Lots of days I think my life is the cat’s freaking pajamas. I get to stay home with four of my favorite people and play all day. No schedule, no deadlines…
Yeah, today, is not one of those days. Today I feel like my life is purgatory. This is that place where I have to wait until the hell that is meant for me is completed. So, not a good day.
- It might be depression. That old and faithful friend has been stalking me again recently.
- It might be the fact that the female (and ringleader) of the hoodlum children has been a little monster. Seems harsh to call a toddler a monster? Today she has: poured water on my TV (my ONLY TV), left teeth marks on my baby’s bum, pulled hair out of Lil C’s head, poked Big C in the eye, poured a whole cup of water in my carpet, taken off her clothes and diaper to poop in the crib, flung said poop all over the nursery, and just generally been a grump in between these exploits. Yesterday, the little monster opened my pantry and poured out ALL of the open food boxes (2 bags of goldfishes, 2 bags of chips and a bag of rice), tortured her brothers and tore up a book. Seriously. It’s not like I just let the kids run roughshod, either. She does this stuff while I’m in the potty, or making lunch, or spending time playing with/helping the other kids. For each thing listed here, I’ve stopped her doing more. Monster, I tell you.

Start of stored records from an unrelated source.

import Summits.CriticalPhenomena.PercolationContinuityZ3.Theorems.Transplant.PlanarSkeletonFrmFromDefs
import Summits.CriticalPhenomena.PercolationContinuityZ3.Theorems.Transplant.SkelFrmFromBChoiceRootRun
import Summits.CriticalPhenomena.PercolationContinuityZ3.Theorems.Transplant.SkelFrmBChoiceRootRun
import HarnessLib
import Summits.CriticalPhenomena.PercolationContinuityZ3.Theorems.Transplant.SkelFrmBChoiceRootPrefix
/-!
# U-WAVE PORT (RULING D-U, lead g21 2026-08-26; WAVE-U-MANIFEST v3.0 row «SkelFrmBChoiceRootPrefix» ↦ «SkelFrmFromBChoiceRootPrefix») of the tree module
# `Transplant/SkelFrmBChoiceRootPrefix` onto the carrier `PlanarSkeletonFrmFrom` (frames only, cylinders connected from width `ℓ₀` on)

ORIGINAL TITLE: N2 (frames-only node `SamePDropOfSkeletonFrm₁`, OPEN), (R) column SECOND axis — **(R-46)(d): THE ROOT'S x-PREFIX AT ITS OWN MINIMAL SLOTS**

builds on p205010 (kernel theorem, internal audit signed; external expert review pending) — nothing in this file uses p205010; NOTHING is claimed about the
OPEN node U `SamePDropOfSkeletonFrmFrom₁` (nor U_s / the end state).  Lane `prim-bschramm`, seat `prim-hp-8 gen 53 (U-wave port pen, family P-hp8; tool of record = p3-g26 port_u.py)`; helper file
(`--supports stmt-CriticalPhenomena-4575 --as helper`).  PORT RULES r1–r4 of RULING D-U: declaration order and proof texts are those of the original,
byte-identical except (i) the carrier token `PlanarSkeletonFrm ↦ PlanarSkeletonFrmFrom` (binders, `namespace`/`end` lines, qualified names of twinned
declarations), (ii) carrier-FREE declarations of the original (φ-level `Skelφ…` blocks and namespace-only arithmetic residents) are NOT re-declared —
this file imports the original and `export`s the twin-free residents (POLICY T / treatment (m1)); residents whose statement mentions a twinned
constant are copied, (iii) every carrier-binding declaration keeps its explicit binder `(Φ : PlanarSkeletonFrmFrom G)` in its own signature (r2).  Docstrings and citations are the original's.  Manifest row idx 148 (level 17; flags verbatim|DEF-ROW|RESIDENTS(T:0/free:2)); filed by the hp-8 lineage under RULING M-11 (family P-hp8).
-/

noncomputable section

open scoped Classical

namespace Summit.CriticalPhenomena.PercolationContinuityZ3.Theorems.Transplant

namespace PlanarSkeletonFrmFrom

namespace NegB

open Literature.Probability.Percolation Literature.Probability.LatticeModels SimpleGraph
open SkelConc (Consts)
open Skelφ (shearUnit kgSL kgP kgΔ kgN KGRows kgFar kgX kgX₂ kgM₁ kgM₂ kgT₁ kgWm₂ kgWp₂ kgZ₀ kgZ₁ kgCtr2 kgHw2 kgDec₁)
open Neg

namespace KS

section Prefix

variable (κ : Consts) {V : Type} [DecidableEq V] [Countable V] {G : SimpleGraph V} [G.LocallyFinite] (Φ : PlanarSkeletonFrmFrom G) (t : V) (p : unitInterval)
  (D : Skelφ.StepI.DataNS V) (mk g f : ℕ)

export PlanarSkeletonFrm.NegB.KS (Nx)

export PlanarSkeletonFrm.NegB.KS (Nx_eq)

/-- **The prefix's depth budget** `ZDP := 13·(46·n_L + 10·⌊sL⌋₊)`. [this work] -/
def ZDP (κ : Consts) {V : Type} [DecidableEq V] [Countable V] {G : SimpleGraph V} [G.LocallyFinite] (Φ : PlanarSkeletonFrmFrom G) (t : V) (p : unitInterval) (D : Skelφ.StepI.DataNS V) (g : ℕ) (f : ℕ) : ℕ := 13 * (46 * (nL κ Φ t p D g f) + 10 * ((kgSL (nL κ Φ t p D g f) (ℓL κ Φ t p D g f) (hL κ Φ t p D g f))).toNat)

/-- The prefix slots unfolded: `kgq 0 = 2·n_L`, `kgW 0 = ⌊sL⌋₊ = sL`, and the floors used below. [folklore] -/
theorem prefix_floors (κ : Consts) {V : Type} [DecidableEq V] [Countable V] {G : SimpleGraph V} [G.LocallyFinite] (Φ : PlanarSkeletonFrmFrom G) (t : V) (p : unitInterval) (D : Skelφ.StepI.DataNS V) (mk : ℕ) (g : ℕ) (f : ℕ) (hN : EqNumL κ Φ t p D g f) (hg : gFloorKG κ Φ t p D mk ≤ g) (hg2 : 40 * Neg.K κ * KS0.R'0 κ Φ t p D mk ≤ g) :
    (((kgq κ Φ t p D g f 0) : ℕ) : ℤ) = 2 * (nL κ Φ t p D g f : ℤ) ∧ (((kgW κ Φ t p D g f 0) : ℕ) : ℤ) = (kgSL (nL κ Φ t p D g f) (ℓL κ Φ t p D g f) (hL κ Φ t p D g f)) ∧ 1600 * (((KS0.R'0 κ Φ t p D mk) : ℕ) : ℤ) + 1 ≤ (nL κ Φ t p D g f : ℤ) ∧
      1600 * (((KS0.R'0 κ Φ t p D mk) : ℕ) : ℤ) ≤ (kgSL (nL κ Φ t p D g f) (ℓL κ Φ t p D g f) (hL κ Φ t p D g f)) + 1 ∧ 958 ≤ (kgSL (nL κ Φ t p D g f) (ℓL κ Φ t p D g f) (hL κ Φ t p D g f)) ∧ |(vL κ Φ t p D g f)| ≤ (nL κ Φ t p D g f : ℤ) := by
  obtain ⟨h1, h2, h3, -, hK, -⟩ := valsQ_floor κ Φ t p D g f mk hN hg hg2
  have hs0 : 0 ≤ (kgSL (nL κ Φ t p D g f) (ℓL κ Φ t p D g f) (hL κ Φ t p D g f)) := by linarith
  refine ⟨by unfold kgq; push_cast; ring, by unfold kgW; push_cast; rw [Int.toNat_of_nonneg hs0]; ring, by nlinarith, by nlinarith, h3, hN.v_le⟩

/-- **`m₁(30) + 1 ≤ 3`** (`2sL(m₁+1) ≤ 6W + 186R′ = 6sL + 186R′ < 8sL`). [this work] -/
theorem m₁P_le (κ : Consts) {V : Type} [DecidableEq V] [Countable V] {G : SimpleGraph V} [G.LocallyFinite] (Φ : PlanarSkeletonFrmFrom G) (t : V) (p : unitInterval) (D : Skelφ.StepI.DataNS V) (mk : ℕ) (g : ℕ) (f : ℕ) (hN : EqNumL κ Φ t p D g f) (hg : gFloorKG κ Φ t p D mk ≤ g) (hg2 : 40 * Neg.K κ * KS0.R'0 κ Φ t p D mk ≤ g) : (((kgM₁ (nL κ Φ t p D g f) (ℓL κ Φ t p D g f) (hL κ Φ t p D g f) (kgR κ Φ t p D mk) 0 (kgW κ Φ t p D g f 0) 30) : ℕ) : ℤ) + 1 ≤ 3 := by
  have H := (kgRows0_of κ Φ t p D g f mk 0 0 hN hg)
  obtain ⟨hS, -, -, -, -⟩ := kg_floors κ Φ t p D g f mk 0 hN hg (by have := (valsQ_floor κ Φ t p D g f mk hN hg hg2).2.2.1; push_cast; linarith)
  have hb := H.kgM₁_budget hS 30
  obtain ⟨-, hW, -, hRs, h958, -⟩ := prefix_floors κ Φ t p D mk g f hN hg hg2
  have eR : (kgR κ Φ t p D mk) = (KS0.R'0 κ Φ t p D mk) := rfl
  unfold kgT₁ at hb
  rw [eR] at hb
  rw [hW] at hb
  set a := (((kgM₁ (nL κ Φ t p D g f) (ℓL κ Φ t p D g f) (hL κ Φ t p D g f) (KS0.R'0 κ Φ t p D mk) 0 (kgW κ Φ t p D g f 0) 30) : ℕ) : ℤ) + 1 with ha
  have h4 : 2 * (kgSL (nL κ Φ t p D g f) (ℓL κ Φ t p D g f) (hL κ Φ t p D g f)) * a < 2 * (kgSL (nL κ Φ t p D g f) (ℓL κ Φ t p D g f) (hL κ Φ t p D g f)) * 4 := by push_cast at hb; nlinarith
  have := lt_of_mul_lt_mul_left h4 (by linarith)
  rw [eR]; linarith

- It might be that I just got back from vacation and OMG did I not want to come back. I really want to move Up North. If you know me at all you know I loves my Ohio sports teams. But… I so want to move to northern Michigan. It’s a whole other America. Or, Ohio is just full of assholes.
Haven’t smiled like that in days
- It might be that I feel like I work my ass off for nothing. I miss money. There, I said it. I miss being upper middle class, instead of sucky lower middle class. There is a huge difference in lifestyle between the two. This one deserves it’s own post.
- It might be that I JUST learned that Steven Page left the Barenaked Ladies.
- It might be a combination of the above.
At any rate… I am feeling decidedly unmotivated at life. I am feeling very blah. I am feeling very much like hiding. Because that fixes everything. Seriously, though, it’s like there’s so much to do and it’ll never all get done and even if it does it’ll just get undone and no one will appreciate it anyway and I have to value or direction or goals and even if I did they wouldn’t matter and Holy Hell, can’t I just get drunk already*?
I haven’t done anything of value today, and I just want to give up.
But, I can’t. Because of this:
* Full disclosure… I received a bottle of tequila at my baby shower (so two full years ago), there is still a solid 10 or 12 shots left in it. I haven’t bought wine in months and the closest I’ve been to drunk in the last seven months was the three glasses of wine I drank at a Barenaked Ladies concert** the other night. So most talk of drinking is more of a memory of when I used to drink (which I enjoyed and remember fondly).
** Where I learned Steven Page left the band. How is this not front page news? Don’t get me wrong, I love me some Ed Robertson, but If I Had $1,000,000 just is not the same without the duo.